The suggested (and default) policy is to fsync every second. It is both very fast and pretty safe. The always policy is very slow in practice (although it was improved in Redis 2.0) – there is no way to make fsync faster than it is.

What should I do if my AOF gets corrupted?

It is possible that the server crashes while writing the AOF file (this still should never lead to inconsistencies), corrupting the file in a way that is no longer loadable by Redis. When this happens you can fix this problem using the following procedure:

  • Make a backup copy of your AOF file.

  • Fix the original file using the redis-check-aof tool that ships with Redis:

    $ redis-check-aof --fix<filename></filename>

  • Optionally use diff -u to check what is the difference between two files.

  • Restart the server with the fixed file.

How it works

Log rewriting uses the same copy-on-write trick already in use for snapshotting. This is how it works:

  • Redis forks, so now we have a child and a parent process.

  • The child starts writing the new AOF in a temporary file.

  • The parent accumulates all the new changes in an in-memory buffer (but at the same time it writes the new changes in the old append-only file, so if the rewriting fails, we are safe).

  • When the child is done rewriting the file, the parent gets a signal, and appends the in-memory buffer at the end of the file generated by the child.

  • Profit! Now Redis atomically renames the old file into the new one, and starts appending new data into the new file.

How I can switch to AOF, if I'm currently using dump.rdb snapshots?

There is a different procedure to do this in Redis 2.0 and Redis 2.2, as you can guess it's simpler in Redis 2.2 and does not require a restart at all.

Redis >= 2.2

  • Make a backup of your latest dump.rdb file.
  • Transfer this backup into a safe place.
  • Issue the following two commands:
  • redis-cli config set appendonly yes
  • redis-cli config set save ""
  • Make sure that your database contains the same number of keys it contained.
  • Make sure that writes are appended to the append only file correctly.

The first CONFIG command enables the Append Only File. In order to do so Redis will block to generate the initial dump, then will open the file for writing, and will start appending all the next write queries.

The second CONFIG command is used to turn off snapshotting persistence. This is optional, if you wish you can take both the persistence methods enabled.

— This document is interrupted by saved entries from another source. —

import Mathlib
import Literature.AlgebraicGeometry.Resolution.CobordantGame
import Literature.AlgebraicGeometry.Resolution.CobordantGameRestriction
import Literature.AlgebraicGeometry.Resolution.CobordantArcLemma
import Literature.AlgebraicGeometry.Resolution.FormalCoordinateChange

/-!
# `WeightedInvariant.GlobalizeLocalDrop`: the canonical game rank off the singular locus
# (the axiom-(ii) side of a weighted resolution datum)

Route `ResolutionOfSingularities/WeightedInvariant`, support item `GlobalizeLocalDrop`
(stmt-ResolutionOfSingularities-14763): `LocalWeightedDrop → WeightedConstruction`.  A weighted
resolution datum (`Literature.….WeightedResolutionDatum`) has an invariant `inv` which is MINIMAL exactly
at the points where `X` is regular (axiom (ii)).  The item's sketch globalises the canonical game rank
`ρ = CobordantGame.leastRank` of the crux `LocalWeightedDrop` (canonised in the sibling file
`WeightedInvariantGlobalizeLocalDropCanonize.lean`).  This file settles what `ρ` does OFF the singular
germs, over an arbitrary field `k` (no characteristic hypothesis, no route import):

* `wonBy_zero_of_not_isSingular` — in `n ≥ 1` variables every NON-singular germ (zero, a unit, or
  smooth: some linear coefficient `≠ 0`) is won with game value `0`: for a unit or `0` any legal move
  has no singular `s`-saturated successor; for a smooth germ with `∂f/∂xᵢ(0) ≠ 0` the divisorial move
  `θ = id`, `w = eᵢ` has transforms with the non-zero linear term `∂f/∂xᵢ(0) · cᵢ · s`, so again no
  successor is singular (`two_le_order_X_pow_mul`, `wonBy_zero_of_order_transform_lt_two`: a singular
  successor forces the transform into `𝔪²`).  Hence `leastRank_eq_zero_of_not_isSingular`, and over a
  field where every singular germ is won (e.g. under `LocalWeightedDrop`) EVERY germ in `n ≥ 1` variables
  is won (`won_of_allSingularWon`), so `leastRank` is the honest game value everywhere.
* `leastRank_does_not_detect_singularity` — but `ρ` is ALSO `0` at singular germs won in one move
  (`y₁²` in two variables, `CobordantGame.wonBy_zero_X_sq`, in the tree), so `ρ` alone violates axiom
  (ii); a datum built from the game must use e.g. `inv = 0` off the singular locus and `1 + ρ` on it
  (the singular/regular bit is itself upper semicontinuous and smooth-functorial).  Recorded for the
  planner; it does not affect the open steps (2)–(3) of the item.
* `leastRank_cyl_fin_zero` — the degenerate slot of (H3) (cylinders of series in no variables are
  constants, value `0`), used by the packaging file `WeightedInvariantGlobalizeLocalDropHorned.lean`.
-/

set_option linter.dupNamespace false -- mandated namespace of this single-conjunct summit

namespace Summit.ResolutionOfSingularities.ResolutionOfSingularities.Theorems

open Literature.AlgebraicGeometry.Resolution
open Literature.AlgebraicGeometry.Resolution.CobordantGame

variable {k : Type} [Field k]

/-! ### 1. Transforms and successors -/

/-- A substitution by series without constant terms does not change the constant term (copy of the
sibling file's `constantCoeff_subst_of_constantCoeff_zero`, kept private to avoid the route import). -/
private theorem constantCoeff_subst_eq {n : ℕ} {τ : Type*} (a : Fin n → MvPowerSeries τ k)
    (ha : ∀ i, MvPowerSeries.constantCoeff (a i) = 0) (u : MvPowerSeries (Fin n) k) :
    MvPowerSeries.constantCoeff (MvPowerSeries.subst a u) = MvPowerSeries.constantCoeff u := by
  have has := MvPowerSeries.hasSubst_of_constantCoeff_zero ha
  have hsplit : u = MvPowerSeries.C (MvPowerSeries.constantCoeff u) +
      (u - MvPowerSeries.C (MvPowerSeries.constantCoeff u)) := by ring
  conv_lhs => rw [hsplit]
  rw [MvPowerSeries.subst_add has, MvPowerSeries.subst_C, map_add, MvPowerSeries.constantCoeff_C,
    MvPowerSeries.constantCoeff_subst_eq_zero has ha (by simp), add_zero]

/-- The components of the crux's chart have zero constant terms (copy of the sibling file's
`constantCoeff_cruxChart`). -/
private theorem constantCoeff_cruxChart' {n : ℕ} (w : Fin n → ℕ) (c : Fin n → k) (i : Fin n) :
    MvPowerSeries.constantCoeff (cruxChart k w c i) = 0 := by
  unfold cruxChart
  split_ifs with h
  · simp [MvPowerSeries.constantCoeff_X, zero_pow (Nat.pos_iff_ne_zero.mp h)]
  · simp [MvPowerSeries.constantCoeff_X]

/-- A variable has order `1`. -/
private theorem order_X_eq_one {m : ℕ} (s : Fin m) : (MvPowerSeries.X s : MvPowerSeries (Fin m) k).order = 1 := by
  rw [MvPowerSeries.X_def, MvPowerSeries.order_monomial_of_ne_zero one_ne_zero, Finsupp.degree_single,
    Nat.cast_one]

/-- A SINGULAR SUCCESSOR FORCES THE TRANSFORM INTO `𝔪²`: if `g` is a singular `s`-saturated successor of
`f` under `(θ, w)` at `c` then the transform `sᵃ · g` has order `≥ 2`. -/
theorem two_le_order_X_pow_mul {m : ℕ} (a : ℕ) {g : MvPowerSeries (Fin (m + 1)) k}
    (hg : MvPowerSeries.constantCoeff g = 0 ∧ ∀ j, MvPowerSeries.coeff (Finsupp.single j 1) g = 0) :
    2 ≤ (MvPowerSeries.X (0 : Fin (m + 1)) ^ a * g).order := by
  rw [← FormalCoordChange.two_le_order_iff] at hg
  exact hg.trans (le_trans le_add_self MvPowerSeries.le_order_mul)

/-- The identity substitution `X` has the identity matrix as linear part. -/
theorem linMat_X_eq_one {n : ℕ} :
    (Matrix.of fun i j : Fin n => MvPowerSeries.coeff (Finsupp.single j 1)
      (MvPowerSeries.X i : MvPowerSeries (Fin n) k)) = 1 := by
  classical
  ext i j
  rw [Matrix.of_apply, MvPowerSeries.coeff_X, Matrix.one_apply]
  by_cases h : i = j
  · subst h; simp
  · rw [if_neg, if_neg h]
    intro h'
    exact h ((Finsupp.single_left_injective Nat.one_ne_zero) h').symm

/-- The divisorial identity move `θ = X`, `w = eᵢ` (weight `1` on the slot `i`, `0` elsewhere) is legal. -/
theorem isMove_X_single {n : ℕ} (i : Fin n) :
    IsMove k (MvPowerSeries.X : Fin n → MvPowerSeries (Fin n) k) (Pi.single i 1) := by
  refine ⟨fun m => MvPowerSeries.constantCoeff_X m, ?_, ⟨i, by simp⟩⟩
  rw [linMat_X_eq_one, Matrix.det_one]
  exact isUnit_one

/-! ### 2. Non-singular germs are won with value `0` -/

/-- ONE-MOVE WIN FROM LOW ORDER: if some legal move `(θ, w)` has ALL its transforms (at the exceptional
points off the vertex) of order `< 2`, then `f` is won with value `0` (no successor is singular). -/
theorem wonBy_zero_of_order_transform_lt_two {n : ℕ} {f : MvPowerSeries (Fin n) k}
    (θ : Fin n → MvPowerSeries (Fin n) k) (w : Fin n → ℕ) (hm : IsMove k θ w)
    (hlow : ∀ c : Fin n → k, (∃ i, 0 < w i ∧ c i ≠ 0) →
      (MvPowerSeries.subst (cruxChart k w c) (MvPowerSeries.subst θ f)).order < 2) :
    WonBy k 0 n f := by
  rw [wonBy_zero_iff]
  refine ⟨θ, w, hm, fun g hg => ?_⟩
  obtain ⟨c, a, hc, hfac, -, hsing⟩ := hg
  have h2 := two_le_order_X_pow_mul a hsing
  rw [← hfac] at h2
  exact absurd (hlow c hc) (not_lt.mpr h2)

/-- A germ with NON-ZERO CONSTANT TERM (a unit) is won with value `0` in `n ≥ 1` variables: every
transform has the same non-zero constant term. -/
theorem wonBy_zero_of_constantCoeff_ne_zero {n : ℕ} (hn : 0 < n) {f : MvPowerSeries (Fin n) k}
    (hf : MvPowerSeries.constantCoeff f ≠ 0) : WonBy k 0 n f := by
  refine wonBy_zero_of_order_transform_lt_two MvPowerSeries.X (Pi.single ⟨0, hn⟩ 1)
    (isMove_X_single ⟨0, hn⟩) fun c _ => ?_
  have hT : MvPowerSeries.constantCoeff
      (MvPowerSeries.subst (cruxChart k (Pi.single (⟨0, hn⟩ : Fin n) 1) c)
        (MvPowerSeries.subst (MvPowerSeries.X : Fin n → MvPowerSeries (Fin n) k) f)) ≠ 0 := by
    rwa [constantCoeff_subst_eq _ (constantCoeff_cruxChart' _ c),
      constantCoeff_subst_eq _ (fun m : Fin n => MvPowerSeries.constantCoeff_X (R := k) m)]
  by_contra hge
  push Not at hge
  apply hT
  rw [← MvPowerSeries.coeff_zero_eq_constantCoeff_apply]
  apply MvPowerSeries.coeff_of_lt_order
  exact lt_of_lt_of_le (by rw [map_zero]; norm_num) hge

/-- The ZERO germ is won with value `0` in `n ≥ 1` variables (it has no successor at all). -/
theorem wonBy_zero_zero {n : ℕ} (hn : 0 < n) : WonBy k 0 n (0 : MvPowerSeries (Fin n) k) := by
  rw [wonBy_zero_iff]
  refine ⟨MvPowerSeries.X, Pi.single ⟨0, hn⟩ 1, isMove_X_single ⟨0, hn⟩, fun g hg => ?_⟩
  obtain ⟨c, a, -, hfac, hndvd, -⟩ := hg
  have hcs := MvPowerSeries.hasSubst_of_constantCoeff_zero
    (constantCoeff_cruxChart' (k := k) (Pi.single (⟨0, hn⟩ : Fin n) 1) c)
  rw [← MvPowerSeries.coe_substAlgHom MvPowerSeries.HasSubst.X, map_zero,
    ← MvPowerSeries.coe_substAlgHom hcs, map_zero] at hfac
  have hg0 : g = 0 := by
    rcases mul_eq_zero.mp hfac.symm with h1 | h1
    · exact absurd h1 (pow_ne_zero _ (FormalCoordChange.X_ne_zero' _))
    · exact h1
  exact hndvd (hg0 ▸ dvd_zero _)

/-- The linear coefficient in `s = X 0` of the chart component of the divisorial move `w = eᵢ`:
`cᵢ` in the slot `i`, `0` in the other slots. -/
theorem coeff_single_zero_cruxChart_single {n : ℕ} (i : Fin n) (c : Fin n → k) (m : Fin n) :
    MvPowerSeries.coeff (Finsupp.single (0 : Fin (n + 1)) 1) (cruxChart k (Pi.single i 1) c m) =
      if m = i then c i else 0 := by
  classical
  unfold cruxChart
  by_cases hm : m = i
  · subst hm
    rw [if_pos rfl, Pi.single_eq_same, if_pos Nat.one_pos, pow_one, mul_add, map_add,
      show (MvPowerSeries.X 0 : MvPowerSeries (Fin (n + 1)) k) * MvPowerSeries.C (c m) =
        MvPowerSeries.C (c m) * MvPowerSeries.X 0 from mul_comm _ _,
      MvPowerSeries.coeff_C_mul, MvPowerSeries.coeff_index_single_self_X, mul_one, add_eq_left]
    apply MvPowerSeries.coeff_of_lt_order
    refine lt_of_lt_of_le ?_ MvPowerSeries.le_order_mul
    rw [order_X_eq_one, order_X_eq_one, Finsupp.degree_single]
    norm_num
  · rw [if_neg hm, Pi.single_eq_of_ne hm, if_neg (lt_irrefl 0), MvPowerSeries.coeff_X, if_neg]
    intro h
    have := (Finsupp.single_left_injective Nat.one_ne_zero) h
    exact Fin.succ_ne_zero m this.symm

/-- A SMOOTH germ (`f(0) = 0`, `∂f/∂xᵢ(0) ≠ 0` for some `i`) is won with value `0` in `n ≥ 1` variables:
the divisorial move `θ = id`, `w = eᵢ` produces transforms with the linear term `∂f/∂xᵢ(0) · cᵢ · s`,
`cᵢ ≠ 0`. -/
theorem wonBy_zero_of_coeff_single_ne_zero {n : ℕ} {f : MvPowerSeries (Fin n) k} (i : Fin n)
    (hf : MvPowerSeries.coeff (Finsupp.single i 1) f ≠ 0) : WonBy k 0 n f := by
  classical
  refine wonBy_zero_of_order_transform_lt_two MvPowerSeries.X (Pi.single i 1) (isMove_X_single i)
    fun c hc => ?_
  -- the exceptional point has `cᵢ ≠ 0` (the only positive weight is at `i`)
  have hci : c i ≠ 0 := by
    obtain ⟨i', hwi', hci'⟩ := hc
    by_cases h : i' = i
    · exact h ▸ hci'
    · rw [Pi.single_eq_of_ne h] at hwi'
      exact absurd hwi' (lt_irrefl 0)
  -- the `s`-linear coefficient of the transform is `∂f/∂xᵢ(0) · cᵢ ≠ 0`
  have hT : MvPowerSeries.coeff (Finsupp.single (0 : Fin (n + 1)) 1)
      (MvPowerSeries.subst (cruxChart k (Pi.single i 1) c)
        (MvPowerSeries.subst (MvPowerSeries.X : Fin n → MvPowerSeries (Fin n) k) f)) ≠ 0 := by
    rw [MvPowerSeries.subst_self, id, CobordantArc.coeff_degree_one_subst (cruxChart k (Pi.single i 1) c)
      (constantCoeff_cruxChart' _ c) f _ (Finsupp.degree_single _ _)]
    simp_rw [coeff_single_zero_cruxChart_single i c, mul_ite, mul_zero, Finset.sum_ite_eq',
      Finset.mem_univ, if_true]
    exact mul_ne_zero hf hci
  by_contra hge
  push Not at hge
  apply hT
  apply MvPowerSeries.coeff_of_lt_order
  exact lt_of_lt_of_le (by rw [Finsupp.degree_single]; norm_num) hge

/-- NON-SINGULAR GERMS ARE WON WITH VALUE `0` (in `n ≥ 1` variables). -/
theorem wonBy_zero_of_not_isSingular {n : ℕ} (hn : 0 < n) {f : MvPowerSeries (Fin n) k}
    (hf : ¬ IsSingular k f) : WonBy k 0 n f := by
  by_cases h0 : f = 0
  · subst h0; exact wonBy_zero_zero hn
  by_cases hc : MvPowerSeries.constantCoeff f = 0
  · have : ∃ i, MvPowerSeries.coeff (Finsupp.single i 1) f ≠ 0 := by
      by_contra hcon
      push Not at hcon
      exact hf ⟨h0, hc, hcon⟩
    obtain ⟨i, hi⟩ := this
    exact wonBy_zero_of_coeff_single_ne_zero i hi
  · exact wonBy_zero_of_constantCoeff_ne_zero hn hc

/-- The canonical rank vanishes off the singular germs (`n ≥ 1`). -/
theorem leastRank_eq_zero_of_not_isSingular {n : ℕ} (hn : 0 < n) {f : MvPowerSeries (Fin n) k}
    (hf : ¬ IsSingular k f) : leastRank n f = 0 :=
  nonpos_iff_eq_zero.mp (leastRank_le (wonBy_zero_of_not_isSingular hn hf))

/-- Over a field where every SINGULAR germ is won, EVERY germ in `n ≥ 1` variables is won (the
non-singular ones in one move). -/
theorem won_of_allSingularWon (hW : ∀ (n : ℕ) (f : MvPowerSeries (Fin n) k), IsSingular k f → Won k n f)
    {n : ℕ} (hn : 0 < n) (f : MvPowerSeries (Fin n) k) : Won k n f := by
  by_cases hf : IsSingular k f
  · exact hW n f hf
  · exact (wonBy_zero_of_not_isSingular hn hf).won

/-! ### 3. The canonical rank does not detect singularity (axiom (ii) needs the singular bit) -/

/-- `y₁²` in two variables is a SINGULAR germ of canonical rank `0` (won in one move,
`CobordantGame.wonBy_zero_X_sq`): the game rank alone is not minimal-exactly-at-regular-germs, so the
invariant of a datum built from the game must add the singular/regular bit (e.g. `inv = 0` off the
singular locus, `1 + ρ` on it) to meet axiom (ii) of `WeightedResolutionDatum`. -/
theorem leastRank_does_not_detect_singularity :
    IsSingular k (MvPowerSeries.X 0 ^ 2 : MvPowerSeries (Fin 2) k) ∧
      leastRank 2 (MvPowerSeries.X 0 ^ 2 : MvPowerSeries (Fin 2) k) = 0 := by
  have h2 : (2 : ℕ∞) ≤ (MvPowerSeries.X 0 ^ 2 : MvPowerSeries (Fin 2) k).order := by
    rw [pow_two]
    refine le_trans ?_ MvPowerSeries.le_order_mul
    rw [order_X_eq_one]
    norm_num
  have h2' := (FormalCoordChange.two_le_order_iff _).mp h2
  exact ⟨⟨pow_ne_zero 2 (FormalCoordChange.X_ne_zero' 0), h2'.1, h2'.2⟩,
    nonpos_iff_eq_zero.mp (leastRank_le wonBy_zero_X_sq)⟩

/-! ### 4. Cylinders of series in no variables (the degenerate slot of (H3)) -/

/-- A series in NO variables is the constant `C (f 0)`. -/
theorem eq_C_constantCoeff_of_fin_zero (h : MvPowerSeries (Fin 0) k) :
    h = MvPowerSeries.C (MvPowerSeries.constantCoeff h) := by
  ext e
  rw [Subsingleton.elim e 0, MvPowerSeries.coeff_zero_eq_constantCoeff_apply,
    MvPowerSeries.coeff_zero_eq_constantCoeff_apply, MvPowerSeries.constantCoeff_C]

/-- The cylinder of a series in no variables is a constant, hence of game value `0` in one variable. -/
theorem leastRank_cyl_fin_zero (j : Fin 1) (h : MvPowerSeries (Fin 0) k) :
    leastRank 1 (MvPowerSeries.subst
      (fun m : Fin 0 => (MvPowerSeries.X (j.succAbove m) : MvPowerSeries (Fin 1) k)) h) = 0 := by
  refine leastRank_eq_zero_of_not_isSingular Nat.one_pos fun hs => ?_
  rw [eq_C_constantCoeff_of_fin_zero h, MvPowerSeries.subst_C] at hs
  obtain ⟨hne, hc, -⟩ := hs
  rw [MvPowerSeries.constantCoeff_C] at hc
  exact hne (by rw [hc, map_zero])

end Summit.ResolutionOfSingularities.ResolutionOfSingularities.Theorems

IMPORTANT: remember to edit your redis.conf to turn on the AOF, otherwise when you restart the server the configuration changes will be lost and the server will start again with the old configuration.

Redis 2.0

  • Make a backup of your latest dump.rdb file.
  • Transfer this backup into a safe place.
  • Stop all the writes against the database!
  • Issue a redis-cli bgrewriteaof. This will create the append only file.
  • Stop the server when Redis finished generating the AOF dump.
  • Edit redis.conf end enable append only file persistence.
  • Restart the server.
  • Make sure that your database contains the same number of keys it contained.
  • Make sure that writes are appended to the append only file correctly.

Interactions between AOF and RDB persistence

Redis >= 2.4 makes sure to avoid triggering an AOF rewrite when an RDB snapshotting operation is already in progress, or allowing a BGSAVE while the AOF rewrite is in progress. This prevents two Redis background processes from doing heavy disk I/O at the same time.

When snapshotting is in progress and the user explicitly requests a log rewrite operation using BGREWRITEAOF the server will reply with an OK status code telling the user the operation is scheduled, and the rewrite will start once the snapshotting is completed.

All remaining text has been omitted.